Essa maneira de ver o exercício da presidência e sua relação com a Justiça, observe-se, também é compartilhada por Lula, seu falso antagonista político, para quem o “poder Judiciário não vale nada, o que vale são as relações entre as pessoas”. E, por isso, teremos que conviver com Dias Toffoli até novembro de 2042, em uma longa e deletéria judicatura de 33 anos, apenas porque esse ministro lhe havia servido como advogado eleitoral. A judicatura de Toffoli tem sido uma mistura bizarra de voluntarismo ao estilo de Gilmar Mendes com uma notória ignorância jurídica, o que viola claramente o mandamento constitucional.

Agora, além da necessidade de bloquear a escolha de qualquer nome indicado por Jair Bolsonaro, impedindo que sua influência na corte invada as décadas vindouras, ainda é preciso questionar a escolha de André Mendonça, um nome que vem representando o pior do bolsonarismo, seja por sua vertente política autoritária ou por sua guerra cultural contra as minorias. Permitir que essas duas visões de mundo permaneçam 27 anos no STF – André Mendonça tem apenas 48 anos – é correr o risco de vilipendiar ainda mais a Constituição Cidadã de 1988.

Lembremos algumas peripécias do preferido de Bolsonaro nessa sua voluntariosa e servil busca pelo cargo de ministro. Primeiro, é imperioso lembrar que André Mendonça não só participou da reunião do núcleo duro do governo, no segundo semestre de 2020, em que o presidente tomou a decisão de intervir no Supremo, como participou ativamente das discussões sobre a maneira de se dar legalidade (como se houvesse) a esse golpe. Aqui já ficaram claras suas duas características: a subserviência de fazer o que for preciso para agradar o seu senhor, mas também a falta completa de limites éticos e legais em suas interpretações constitucionais.

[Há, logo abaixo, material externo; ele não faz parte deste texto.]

import Summits.MatrixMultiplication.OmegaCensus.STPPSmallPatternKernelSearch122

/-!
# ω-census, `(1,2,2)^3` is infeasible in `ℤ/2 × ℤ/2 × ℤ/5` — kernel search, part

HONEST FRAMING (pub-omega census; verbatim): lottery ticket; floor = certified bounds/negative ranges.
Census STRUCTURE bookkeeping of the STPP track (seat pub-omega-stpp-3, gen 23; STRUCTURE row B5, the threshold column
`T2(H) = max {k : (1,2,2)^k ⊆ H}`, lower side), not progress on `ω`: small patterns in small groups bound no exponent.

Representative chunks of `STPP122Neg.search2 (prodGC 2 (prodGC 2 (zcode 5))) 3` (`decide +kernel`, ≈ 128 s predicted);
assembled in `STPPSmallPatternNone122K3H.lean`.

References: H. Cohn, R. Kleinberg, B. Szegedy, C. Umans, FOCS 2005 (arXiv:math/0511460), Def. 5.1.
-/

set_option Elab.async false  -- several kernel pieces: elaborate sequentially (memory)

namespace Summit.MatrixMultiplication.OmegaCensus

namespace STPP122Neg

open STPP211Neg

/-- Kernel search, `ℤ/2 × ℤ/2 × ℤ/5`, `k = 3`, representatives [1] (≈ 52 s predicted). -/
theorem P2_2_5k3v.s0 : search2 (prodGC 2 (prodGC 2 (zcode 5))) 3 [1] = true := by
  decide +kernel

/-- Kernel search, `ℤ/2 × ℤ/2 × ℤ/5`, `k = 3`, representatives [5] (≈ 76 s predicted). -/
theorem P2_2_5k3v.s1 : search2 (prodGC 2 (prodGC 2 (zcode 5))) 3 [5] = true := by
  decide +kernel

end STPP122Neg

end Summit.MatrixMultiplication.OmegaCensus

Ausência de limites que também fundou seus pedidos de abertura de inquérito contra críticos do governo e de Jair Bolsonaro, incluindo até mesmo um cartunista, com base em artigo da Lei de Segurança Nacional claramente não recepcionado pela Constituição de 1988. A natureza autoritária de Mendonça se revelou ainda pela produção, quando ministro da Justiça, de um dossiê com cerca de 580 nomes de servidores federais e estaduais a serem monitorados pelo governo – ao estilo do antigo SNI da ditadura. Nesses episódios, ele mostrou que se tornará uma cunha golpista da extrema-direita dentro do STF, caso seja aprovado pelo Senado Federal.

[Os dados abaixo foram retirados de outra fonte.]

import Summits.RiemannHypothesis.RiemannHypothesis.Theorems.WeilFormatCDataO94FrontData
import Summits.RiemannHypothesis.RiemannHypothesis.Theorems.S2FormatCE0
import Literature.NumberTheory.LFunctions.YoshidaWindowGramTailMSSines
import Literature.NumberTheory.LFunctions.YoshidaWindowGramMiddleJBox
import Literature.NumberTheory.LFunctions.YoshidaWindowGramTailJFactoredScaled
import Literature.NumberTheory.LFunctions.YoshidaWindowGramTailMSFactored
import Literature.NumberTheory.LFunctions.YoshidaWindowGramTailJDiagTight
import Summits.RiemannHypothesis.RiemannHypothesis.Theorems.FormatCPsdBands
import Summits.RiemannHypothesis.RiemannHypothesis.Theorems.WeilFormatCDiagShift
import HarnessLib

/-!
# Format C kernel rung `O94` (a = 47/50, column-band layout): odd sector: certified digits of the ψ tail factors, rows below 64 (kernel certificates)

Window `a = 47/50`; prime powers in the window: 2, 3, 2^2, 5; prime constant A = 1825/1000 (`WeilFormatC.primeCoeff_form_ge_cells_09729`); evaluator parameters S = 2^256, Kpi 130, Kser 150, kred 8, Kexp 45, J 120; full table modes < 161; light column table modes < 1027; units 2^-250 (Schur entries), 2^-124 (column digits, width 127), 2^-118 (tail-factor digits, width 121), 2^-64 (reciprocal weights), 2^-40 (tail base); order-J tail J = 4, θ = 1/2048, η = 1/10 | 4/1.
Design row: sr-gb-rung-a odd λ-run (parity cell 10 L-side): a = 47/50, μ = 2^-75, odd 160/320/1024, MS tail; see HOME(A)/LADDER-LSIDES-FORMATC-A-g22.md. Generated by sr-gb-rung-a prover A g22 with rh-explicit-weil-2 gen7's generator extended for the odd λ-run (--sector odd --mu-log2; HOME(A)/code-g22/gen7/gramgen7.py sha16 172ee47dc0b1c923) from `#eval` of the tree's `Encl` functions; every datum is re-verified by the kernel in the theorem files (`decide +kernel`). Helper data of the rh-explicit Weil-positivity programme (format C, K-CELL-2), RH-free. [cite: Yoshida1992HermitianForms, §5 (5.15)-(5.16) p. 301; §7 pp. 305–312]
-/

set_option linter.dupNamespace false
set_option maxRecDepth 200000

namespace Summit.RiemannHypothesis.RiemannHypothesis.Theorems.WeilFormatCData.O94CBOdd
open Literature.NumberTheory.LFunctions Literature.NumberTheory.LFunctions.Yoshida1992 Encl Literature.Analysis.ValidatedNumerics.NumericsMP
open Summit.RiemannHypothesis.RiemannHypothesis.Theorems.WeilFormatCData.O94

/-- kernel: ψ-digits rows `[0, 32)`. -/
theorem tPsi0 : checkRect (2 ^ 256) 118 (O94CBOdd.ρψ : ℤ) 121 8 (2 ^ (121 - 1)) (fun i r ↦ (psiMidOSBox (2 ^ 256) O94.C O94.F (tget O94.tab (i + 1)) 1 1024 160 4 O94.momO i r).add (psiMSoSBox (2 ^ 256) O94.C O94.F O94.ks (tget O94.tab (i + 1)) 40 1563711840992 160 1024 4 1 2048 4 1 O94.csd O94.sd1 O94.sdm O94.sdp i r)) O94CBOdd.ΨP 0 32 0 8 = true := by
  decide +kernel

/-- kernel: ψ-digits rows `[32, 64)`. -/
theorem tPsi32 : checkRect (2 ^ 256) 118 (O94CBOdd.ρψ : ℤ) 121 8 (2 ^ (121 - 1)) (fun i r ↦ (psiMidOSBox (2 ^ 256) O94.C O94.F (tget O94.tab (i + 1)) 1 1024 160 4 O94.momO i r).add (psiMSoSBox (2 ^ 256) O94.C O94.F O94.ks (tget O94.tab (i + 1)) 40 1563711840992 160 1024 4 1 2048 4 1 O94.csd O94.sd1 O94.sdm O94.sdp i r)) O94CBOdd.ΨP 32 32 0 8 = true := by
  decide +kernel

end Summit.RiemannHypothesis.RiemannHypothesis.Theorems.WeilFormatCData.O94CBOdd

Além disso, a sua natureza “terrivelmente evangélica” traduz-se na defesa de posições religiosas na interpretação constitucional, o que significaria um retrocesso nos avanços dos direitos das minorias nesses mais de 30 anos de Constituição. Apenas para dar um exemplo, certamente direitos dos brasileiros que se orientam sexualmente fora dos padrões religiosos estáticos, a comunidade LGTBQIA+, terá em André Mendonça um forte opositor durante os próximos 28 anos.

Outras minorias – algumas, na verdade, maiorias silenciadas pelo poder – desprezadas pelo bolsonarismo, como indígenas, pretos e mulheres, também correrão o risco de verem seus direitos ameaçados por interpretações convenientes do movimento conservador cultural da extrema-direita a que André Mendonça pertence. Além disso, esse indicado defenderá no STF questões como o armamento da população ou o voto impresso, causas caras a Bolsonaro e perigosas para a democracia. Tudo isso é inadmissível neste estágio civilizatório que nos encontramos.

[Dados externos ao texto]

import Summits.Ventures.AbcSig.Rows.XTemplateHalves
import Summits.Ventures.AbcSig.Levels.N11744

/-!
# Venture AbcSig — PARITY-HALF ROW `C2aL367A3yodd`: `xⁿ + 8·367^m·yⁿ = z²`, `y` odd (class `a = 3`, clean level only) over the NORM-FORM level file 11744 = 32·367 (GENERATED by p-lean g4 `gen4/halfrow.py`)

HONEST FRAMING. A row of a COMPUTATION cell (`pub-abcsig`); a CONDITIONAL theorem, no claim on ABC or any summit.
Hypotheses: `BS04Package` (CITED: [BS04] Lemma 3.3 + (3.1) + Lemma 4.2); `DataComplete 11744` + `RefinesCPSymAll 11744` (COMPUTED:
certified engine-1 level file; norm-form certificates `Sieve/CharpolyCert.lean`, prime-ideal trees where the norm form is weaker);
the listed per-orbit exclusions `hX_…` (CITED: the row of record's module closures — nothing of them is checked here).
Only the parity half living at the single level 32·367 is claimed (the complementary half needs level 2·367, not certified).
Exponent range: prime `n ≥ 11`, `n ≠ 367`; `1 ≤ m < n`.
Residual of record: none. CITED per the row of record's R3: 11744.3 @ 23: M6c-old; 11744.4 @ 23: M6c-old.
Row of record: `census/rows/C2a/C2a-l367-a3-yodd.md` (sha16 `5fe11a36a34f87a0`; SIGNED 2026-08-22T16:05:08Z by referee (ref-g11)).
-/

namespace Summit.Ventures.AbcSig

/-- Parity-half row `C2aL367A3yodd` (`xⁿ + 8·367^m·yⁿ = z²`, `y` odd (class `a = 3`, clean level only)); prime `n ≥ 11`, `n ≠ 367`; conditional on the named hypotheses. -/
theorem xrow_C2aL367A3yodd (M : NewformModel) (hP : M.BS04Package)
    (hD11744 : M.DataComplete 11744 level11744Orbits) (hCP11744 : M.RefinesCPSymAll 11744 level11744CP)
    (n : ℕ) (hn : n.Prime) (hmin : 11 ≤ n) (hnℓ : n ≠ 367) (m : ℕ) (hm : 1 ≤ m) (hmn : m < n)
    (hX_orbit_11744_3 : n ∈ ([23] : List ℕ) → M.Excludes 11744 orbit_11744_3
      (famB (2 ^ 3 * 367 ^ m) n (fun _ _ => True)))
    (hX_orbit_11744_4 : n ∈ ([23] : List ℕ) → M.Excludes 11744 orbit_11744_4
      (famB (2 ^ 3 * 367 ^ m) n (fun _ _ => True)))
    (x y z : ℤ) (hy : ¬ 2 ∣ y) (hxy1 : x * y ≠ 1) (hxy2 : x * y ≠ -1) : ¬ IsPrimitiveSolution 1 (2 ^ 3 * 367 ^ m) 1 n x y z := by
  have hℓ : Nat.Prime 367 := by norm_num
  have h7 : 7 ≤ n := by omega
  exact xrowC2a_a3_yodd 367 hℓ (by norm_num) M hP n hn h7 hnℓ hD11744 m hm hmn
    (level11744_sieve M hP hCP11744 n hn h7 (fun o => M.Excludes 11744 o
      (famB (2 ^ 3 * 367 ^ m) n (fun _ _ => True)) ∨ M.ExcludesStd 11744 o n) (fun _ h => Or.inr h) (fun hmem => by
      obtain rfl : n = 23 := by simpa using hmem
      exact Or.inl (hX_orbit_11744_3 (by simp))) (fun hmem => by
      obtain rfl : n = 23 := by simpa using hmem
      exact Or.inl (hX_orbit_11744_4 (by simp))) (fun hmem => by
      obtain rfl : n = 7 := by simpa using hmem
      omega) (fun hmem => by
      obtain rfl : n = 7 := by simpa using hmem
      omega))
    x y z hy hxy1 hxy2

end Summit.Ventures.AbcSig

Como nenhum indicado por Jair Bolsonaro – que busca apenas pessoas que lhe sejam subservientes –, ele certamente não se conduzirá na judicatura suprema como Luiz Fux, Joaquim Barbosa, Luís Roberto Barroso e Edison Fachin, dentre outros ministros que corresponderam e correspondem perfeitamente à responsabilidade institucional e histórica de sua função, que não compreende de maneira alguma ealdade pessoal, mas apenas o compromisso com a Constituição e com a sociedade brasileira.

Dessa forma, a única saída é pressionar o Senado Federal para que não coloque ainda mais nossa Constituição em risco com escolhas equivocadas e que venha a reformular o processo de escolha de futuros ministros com a valorização da independência intelectual, do conhecimento jurídico e, principalmente, de uma reputação realmente ilibada.